From Broad Exploration to Stable Synthesis: Entropy-Guided Optimization for Autoregressive Image Generation

arXiv cs.LG / 4/6/2026

💬 OpinionIdeas & Deep AnalysisModels & Research

共有:

Key Points

The paper analyzes how Chain-of-Thought (CoT) exploration and reinforcement learning (RL) optimization interact in autoregressive text-to-image generation, showing exploration expands token space while RL narrows toward high-reward regions.
It finds final reward is strongly negatively correlated with both the mean and variance of image-token entropy, implying that reducing uncertainty/instability is critical for better outcomes.
The authors show that the entropy of the textual CoT meaningfully determines downstream image quality, where lower-entropy CoTs produce better generations.
Based on these insights, they introduce Entropy-Guided Group Relative Policy Optimization (EG-GRPO), which adjusts fine-tuning updates by excluding low-entropy tokens from reward-driven updates and adding an entropy bonus to high-entropy tokens.
Experiments on standard text-to-image benchmarks report state-of-the-art performance for EG-GRPO, indicating improved stability and generation quality through entropy-guided optimization.

Abstract

Combining Chain-of-Thought (CoT) with Reinforcement Learning (RL) improves text-to-image (T2I) generation, yet the underlying interaction between CoT's exploration and RL's optimization remains unclear.

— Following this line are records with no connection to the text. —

import Summits.CriticalPhenomena.Ising3DConformalLimit.Theses.FKParityRobustness
import Literature.Probability.LatticeModels.WeightedCurrents
import Literature.Probability.LatticeModels.IsingTransport
import Literature.Probability.LatticeModels.CriticalCorrWellDefined
import Summits.CriticalPhenomena.Ising3DConformalLimit.Theorems.FKParityRobustnessParityBoundCurrents

/-!
# `JoinForcesU4` (route `FKParityRobustness`, item `stmt-CriticalPhenomena-14627`) — candidate proof file

CANDIDATE THEOREMS FILE prepared by the crux-ideation planner (k = 2, round 1); kernel-checked on the farm
(rc 0, 0 sorries; audit: proof-of-item for `JoinForcesU4`, `StrandsJoinBound` (14647),
`LatticeBoundFromStrands` (14648), `FarMergingGivesU4` (4471); axioms propext / Classical.choice / Quot.sound).
The planner role cannot propose to `Theorems/`; a prover may land this file as is.

Chain: (A) `strandsJoinBoundShape_holds` — Aizenman's `U₄` identity in the additive `ℝ≥0∞` product form
(`Current.ursellFour_currentSum_identity`) + the two-copy odd-part pushforward (`twoCopyPushforward_holds`,
from the landed one-copy lemma `tsum_sources_eweight_mul_apply_oddPart` applied twice) + `odd ⊆ trace`;
(B) `latticeBoundShape_holds` — K1 at `N ≥ max N₀ l`, (A) on the induced box graph, free-measure transport
(`isingExpect_free_map`) and the seven free box limits (`criticalCorr_wellDefined_holds`) through the closed
cone `tetraDefect_le_of_tendsto'`; (C) `farMergingShape_holds` — mesh `δ_L = L⁻¹` (`latticeApprox` exact on
integer points), the same closed cone on the NeBot filter of good scales, bihomogeneity, strictness from ND.

References: M. Aizenman, Comm. Math. Phys. 86 (1982) [AizenmanCMP1982]; M. Aizenman, H. Duminil-Copin,
Ann. of Math. 194 (2021), eq. (3.11) [AizenmanDuminilCopinAnnals2021]; H. Duminil-Copin, arXiv:1607.06933,
Remark 3.4, eq. (24) [DuminilCopin2016]; U. T. Hansen, J. Jiang, F. R. Klausen, arXiv:2506.10765, §2
[HansenJiangKlausen2025]; S. Friedli, Y. Velenik, CUP 2017, §3.1 (free-measure transport) [FriedliVelenik2017].
Disproof.lean (cdisprove cycle 1, `Cruxes/JoinForcesU4/Disproof.lean`) honoured: `crux_of_supports`
(`StrandsJoinBound → LatticeBoundFromStrands → JoinForcesU4`) is realised here by PROVING both supports;
`iff_withoutPositivity` — `hρ` is never used; `withoutNondegeneracy_iff_not_strandsJoin` /
`withoutLimit_iff_not_strandsJoin` — non-degeneracy (strictness in step (C)) and the lattice limit (`alongMesh`)
are used, not bypassed; `farMergingGivesU4_holds` there is an independent proof of item 4471 (ours:
`farMergingShape_holds`).
-/


namespace Summit.CriticalPhenomena.Ising3DConformalLimit.Theorems.JoinForcesU4Proof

We present a systematic entropy-based analysis that yields three key insights: (1) CoT expands the generative exploration space, while RL contracts it toward high-reward regions; (2) final reward is strongly negatively correlated with both the mean and variance of image-token entropy, highlighting the need to reduce uncertainty and instability; and (3) the entropy of the textual CoT directly governs downstream image quality, with lower-entropy CoTs leading to better generations. Motivated by these findings, we propose Entropy-Guided Group Relative Policy Optimization (EG-GRPO), a fine-tuning strategy that reallocates optimization budget by uncertainty: low-entropy tokens are excluded from reward-driven updates to preserve stability, while high-entropy tokens receive an entropy bonus that encourages structured exploration without collapse. Experiments on standard T2I benchmarks demonstrate that EG-GRPO achieves state-of-the-art performance.